Here's one possible set. It takes longer for teh max reward to reach 200, so I increased the number of episodes `N` to 10.

In [6]:
config = DEFAULT_CONFIG.copy()
config['num_workers'] = 3
config['num_sgd_iter'] = 10                       # was 30
config['sgd_minibatch_size'] = 256                # was 128
config['model']['fcnet_hiddens'] = [20, 20]       # was [100, 100]
config['num_cpus_per_worker'] = 0

In [17]:
agent = PPOTrainer(config, 'CartPole-v0')

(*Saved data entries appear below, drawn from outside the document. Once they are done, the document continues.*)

import Summits.CriticalPhenomena.PercolationContinuityZ3.Theorems.Transplant.SkelFrmQuasiBParamsFaceFloorsTXA
import Summits.CriticalPhenomena.PercolationContinuityZ3.Theorems.Transplant.SkelFrmBParamsFaceFloorsTXA
import Summits.CriticalPhenomena.PercolationContinuityZ3.Theorems.Transplant.SkelFrmQuasiBChoiceNums
import Summits.CriticalPhenomena.PercolationContinuityZ3.Theorems.Transplant.SkelFrmBChoiceNums
import Summits.CriticalPhenomena.PercolationContinuityZ3.Theorems.Transplant.PlanarSkeletonFrmQuasiDefs
import Summits.CriticalPhenomena.PercolationContinuityZ3.Theorems.Transplant.PlanarSkeletonFrmDefs
import Summits.CriticalPhenomena.PercolationContinuityZ3.Theorems.Transplant.SkelPhiStepIDataNS
import Summits.CriticalPhenomena.PercolationContinuityZ3.Theorems.Transplant.SkelFrmQuasi1ChoiceDefs
import Summits.CriticalPhenomena.PercolationContinuityZ3.Theorems.Transplant.SkelFrmQuasi1ParamsLBL
import Summits.CriticalPhenomena.PercolationContinuityZ3.Theorems.Transplant.SkelFrmQuasi1ParamsPO
import Summits.CriticalPhenomena.PercolationContinuityZ3.Theorems.Transplant.SkelFrmQuasiBParamsLF
import HarnessLib
import Summits.CriticalPhenomena.PercolationContinuityZ3.Theorems.Transplant.SkelFrmBParamsFaceRunA
/-!
# GEN-Q PORT (WAVE-Q table v0.8 section 2, row G157, U-level L17; captain R-6/R-7 2026-08-27: carrier token swap `PlanarSkeletonFrmFrom ↦ PlanarSkeletonFrmQuasi`)
# of the tree module «Transplant/SkelFrmFromBParamsFaceRunA» (sha256 2b4c51b9515ce14b…) onto the quasi-step carrier `PlanarSkeletonFrmQuasi` (p507026): «SkelFrmQuasiBParamsFaceRunA»

HAND HUNK (L-FLOORMAP-1 ①⑥ / L-KitS-1 reader side; G017 «SkelFrmQuasiBChoiceNums», hp-8's KitSN): KS0.R'0→KS0.R'0N×8 — the kit of record at window cost `KS.NQ Φ`.

ORIGINAL TITLE: (F) VALUE LAYER, N2 twin (hp-8 g42, 2026-08-23; F-DISCHARGE-MAP-N2 G8/G18): `port_frm.py` text of N1 `SkelNegBParamsFaceRunA` (stmt-g16) — the tangential start

builds on p205010 (kernel theorem, internal audit signed; external expert review pending) — nothing in this file uses p205010; NOTHING is claimed about any open node
((N3-b), the end state).  Lane `prim-bschramm`, seat `prim-bschramm-stmt` (gen 33; GEN-Q column pen; tool = captain gen-1 g4's port_genq.py R-14 --cone + p3-g30's T1 patch).  Helper file (`--supports stmt-CriticalPhenomena-4575 --as helper`).
PORT RULES (U-wave r1–r4 re-used, GEN-Q hunk classes of p3-g29 #6136): declaration order, names and proof texts are those of «SkelFrmFromBParamsFaceRunA», byte-identical except
(i) the carrier token `PlanarSkeletonFrmFrom ↦ PlanarSkeletonFrmQuasi` in binders, `namespace`/`end` lines and qualified names (module names `SkelFrmFrom… ↦ SkelFrmQuasi…`
in imports of already-ported rows); (ii) `Φ.step ↦ Φ.qstep` with the called Steps lemma replaced by its `…Q`/`_q` twin and the cost `Φ.M` threaded (none in this file unless
listed below); (iii) `Φ.cyl_connected ↦ Φ.cyl_reach` readers (none unless listed); (iv) graph-ball radii / window floors ×`Φ.M` (none unless listed).  Carrier-free
residents stay imported/exported from the original «SkelFrmBParamsFaceRunA» exactly as in the FrmFrom port.  Docstrings and citations are the original's.

-/

noncomputable section

open scoped Classical

namespace Summit.CriticalPhenomena.PercolationContinuityZ3.Theorems.Transplant

namespace PlanarSkeletonFrmQuasi

namespace NegB

open Literature.Probability.Percolation Literature.Probability.LatticeModels SimpleGraph
open SkelConc (Consts)
open Skelφ (shearUnit shearUnit_pos)
open Skelφ.StepI (DataN)
open Neg

namespace KS

section Q3

/-- **The x-face's tangential (y′-run) start half-width of the (ζ′) chain** `qB3XA R′ := W + 1000·Kq·R′ + 2`. [this work] -/
def qB3XA (κ : Consts) {V : Type} [DecidableEq V] [Countable V] {G : SimpleGraph V} [G.LocallyFinite] (Φ : PlanarSkeletonFrmQuasi G) (t : V) (p : unitInterval) (D : Skelφ.StepI.DataNS V) (g : ℕ) (f : ℕ) (R' : ℕ) : ℕ := Wrun κ Φ t p D g f + 1000 * Neg.Kq κ * R' + 2

/-- **The y′-face's tangential (x-run) start half-width of the (ζ′) chain** `qB3YA R′ := 2n_L + 1000·Kq·R′`. [this work] -/
def qB3YA (κ : Consts) {V : Type} [DecidableEq V] [Countable V] {G : SimpleGraph V} [G.LocallyFinite] (Φ : PlanarSkeletonFrmQuasi G) (t : V) (p : unitInterval) (D : Skelφ.StepI.DataNS V) (g : ℕ) (f : ℕ) (R' : ℕ) : ℕ := 2 * nL κ Φ t p D g f + 1000 * Neg.Kq κ * R'

/-- **`hq₃` (x-face, (ζ′))**: `W + (N_r+1)·R′ + 2 ≤ qB3XA R′` whenever `N_r + 1 ≤ 1000·Kq`. [folklore] -/
theorem hq₃X_RA (κ : Consts) {V : Type} [DecidableEq V] [Countable V] {G : SimpleGraph V} [G.LocallyFinite] (Φ : PlanarSkeletonFrmQuasi G) (t : V) (p : unitInterval) (D : Skelφ.StepI.DataNS V) (g : ℕ) (f : ℕ) (R' : ℕ) {Nr : ℕ} (hNr : Nr + 1 ≤ 1000 * Neg.Kq κ) :
    ((nL κ Φ t p D g f * ℓL κ Φ t p D g f / shearUnit (nL κ Φ t p D g f) (hL κ Φ t p D g f) + 1 : ℕ) : ℤ) + ((Nr : ℤ) + 1) * R' + 2 ≤
      (qB3XA κ Φ t p D g f R' : ℤ) := by
  unfold qB3XA Wrun
  have h : ((Nr : ℤ) + 1) * R' ≤ 1000 * (Neg.Kq κ : ℤ) * (R' : ℤ) := by
    have : ((Nr : ℤ) + 1) ≤ ((1000 * Neg.Kq κ : ℕ) : ℤ) := by exact_mod_cast hNr
    push_cast at this
    exact mul_le_mul_of_nonneg_right this (by positivity)
  push_cast; linarith

/-- **`hq₃` (y′-face, (ζ′))**: `2n_L + (N_r+1)·R′ ≤ qB3YA R′` whenever `N_r + 1 ≤ 1000·Kq`. [folklore] -/
theorem hq₃Y_RA (κ : Consts) {V : Type} [DecidableEq V] [Countable V] {G : SimpleGraph V} [G.LocallyFinite] (Φ : PlanarSkeletonFrmQuasi G) (t : V) (p : unitInterval) (D : Skelφ.StepI.DataNS V) (g : ℕ) (f : ℕ) (R' : ℕ) {Nr : ℕ} (hNr : Nr + 1 ≤ 1000 * Neg.Kq κ) :
    2 * (nL κ Φ t p D g f : ℤ) + ((Nr : ℤ) + 1) * R' ≤ (qB3YA κ Φ t p D g f R' : ℤ) := by
  unfold qB3YA
  have h : ((Nr : ℤ) + 1) * R' ≤ 1000 * (Neg.Kq κ : ℤ) * (R' : ℤ) := by
    have : ((Nr : ℤ) + 1) ≤ ((1000 * Neg.Kq κ : ℕ) : ℤ) := by exact_mod_cast hNr
    push_cast at this
    exact mul_le_mul_of_nonneg_right this (by positivity)
  push_cast; linarith

end Q3

section Fit

/-- **`hfit` ((ζ′))**: `qB + (N_r+1)·R′ ≤ n_L` for every start half-width with `4qB ≤ n_L`, every `R′ ≤ RA′` and `N_r + 1 ≤ 1000·Kq`, given the (ζ′) floor
`2000·Kq·(RA′+2) ≤ n_L` (`KS.nL_floorsA.1` at `f := fT 0 fxA`). [folklore] -/
theorem hfitX_RA (κ : Consts) {V : Type} [DecidableEq V] [Countable V] {G : SimpleGraph V} [G.LocallyFinite] (Φ : PlanarSkeletonFrmQuasi G) (t : V) (p : unitInterval) (D : Skelφ.StepI.DataNS V) (g : ℕ) (f : ℕ) (mk : ℕ) {qB R' Nr : ℕ} (hq : 4 * qB ≤ nL κ Φ t p D g f) (hR : R' ≤ KS0.R'0N κ Φ (KS.NQ Φ) t p D mk) (hNr : Nr + 1 ≤ 1000 * Neg.Kq κ)
    (hnA : 2000 * Neg.Kq κ * (KS0.R'0N κ Φ (KS.NQ Φ) t p D mk + 2) ≤ nL κ Φ t p D g f) :
    (qB : ℤ) + ((Nr : ℤ) + 1) * R' ≤ (nL κ Φ t p D g f : ℤ) := by
  have hn : 2000 * (Neg.Kq κ : ℤ) * ((KS0.R'0N κ Φ (KS.NQ Φ) t p D mk : ℤ) + 2) ≤ (nL κ Φ t p D g f : ℤ) := by exact_mod_cast hnA
  have a : ((Nr : ℤ) + 1) ≤ 1000 * (Neg.Kq κ : ℤ) := by
    have : ((Nr : ℤ) + 1) ≤ ((1000 * Neg.Kq κ : ℕ) : ℤ) := by exact_mod_cast hNr
    push_cast at this; exact this
  clear hNr hnA
  have hq0 : (0 : ℤ) ≤ (Neg.Kq κ : ℤ) := Nat.cast_nonneg _
  have hR0 : (0 : ℤ) ≤ (KS0.R'0N κ Φ (KS.NQ Φ) t p D mk : ℤ) := Nat.cast_nonneg _
  have b : (R' : ℤ) ≤ KS0.R'0N κ Φ (KS.NQ Φ) t p D mk := by exact_mod_cast hR
  have h1 : ((Nr : ℤ) + 1) * R' ≤ 1000 * (Neg.Kq κ : ℤ) * (KS0.R'0N κ Φ (KS.NQ Φ) t p D mk : ℤ) :=
    calc ((Nr : ℤ) + 1) * R' ≤ (1000 * (Neg.Kq κ : ℤ)) * (R' : ℤ) := mul_le_mul_of_nonneg_right a (by positivity)
      _ ≤ (1000 * (Neg.Kq κ : ℤ)) * (KS0.R'0N κ Φ (KS.NQ Φ) t p D mk : ℤ) := mul_le_mul_of_nonneg_left b (by positivity)
  have hq' : 4 * (qB : ℤ) ≤ nL κ Φ t p D g f := by exact_mod_cast hq
  have hKR : (0 : ℤ) ≤ (Neg.Kq κ : ℤ) * (KS0.R'0N κ Φ (KS.NQ Φ) t p D mk : ℤ) := mul_nonneg hq0 hR0
  linarith

end Fit

end KS

end NegB

end PlanarSkeletonFrmQuasi

end Summit.CriticalPhenomena.PercolationContinuityZ3.Theorems.Transplant

end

2020-06-02 06:22:14,226	INFO trainable.py:217 -- Getting current IP.


In [18]:
N=20                # was 5
results = []
episode_data = []
episode_json = []
for n in range(N):
    result = agent.train()
    results.append(result)
    episode = {'n': n, 
               'episode_reward_mean': result['episode_reward_mean'], 
               'episode_reward_max': result['episode_reward_max'],  
               'episode_len_mean': result['episode_len_mean']}    
    episode_data.append(episode)
    episode_json.append(json.dumps(episode))
    print(f'Max reward: {episode["episode_reward_max"]}')    

Max reward: 81.0
Max reward: 70.0
Max reward: 80.0
Max reward: 119.0
Max reward: 130.0
Max reward: 140.0
Max reward: 128.0
Max reward: 155.0
Max reward: 146.0
Max reward: 175.0
Max reward: 160.0
Max reward: 200.0
Max reward: 200.0
Max reward: 200.0
Max reward: 200.0
Max reward: 200.0
Max reward: 200.0
Max reward: 200.0
Max reward: 200.0
Max reward: 200.0


In [19]:
df = pd.DataFrame(data=episode_data)
df

Unnamed: 0,n,episode_reward_mean,episode_reward_max,episode_len_mean
0,0,22.907514,81.0,22.907514
1,1,24.83125,70.0,24.83125
2,2,27.438356,80.0,27.438356
3,3,33.2,119.0,33.2
4,4,36.862385,130.0,36.862385
5,5,40.58,140.0,40.58
6,6,41.42,128.0,41.42
7,7,52.59,155.0,52.59
8,8,59.3,146.0,59.3
9,9,67.91,175.0,67.91


In [20]:
from bokeh.plotting import figure, output_file, show
from bokeh.models import ColumnDataSource
from bokeh.models.tools import HoverTool
import bokeh.io
# The next two lines prevent Bokeh from opening the graph in a new window.
bokeh.io.reset_output()
bokeh.io.output_notebook()

In [21]:
source = ColumnDataSource(df)

plot = figure(title='Episode reward and length means/maxes')
plot.grid.grid_line_alpha=0.2
plot.xaxis.axis_label = 'n'
plot.yaxis.axis_label = 'value'

plot.line(x='n', y='episode_reward_mean', source=source, color='blue', legend_label='Episode reward mean', name='Episode reward mean')
plot.circle(x='n', y='episode_reward_mean', source=source, color='blue', size=8)
plot.line(x='n', y='episode_reward_max', source=source, color='green', legend_label='Episode reward max', name='Episode reward max')
plot.circle(x='n', y='episode_reward_max', source=source, color='green', size=8)
plot.legend.location = "top_left"

hover = HoverTool()
hover.tooltips = [
    ("n", "$x"),
    ("mean", "$y")]
plot.add_tools(hover)

show(plot)

([image](images/rllib/episode-rewards-means-maxes-exercise.png))

Try it again with slightly larger neural network layers.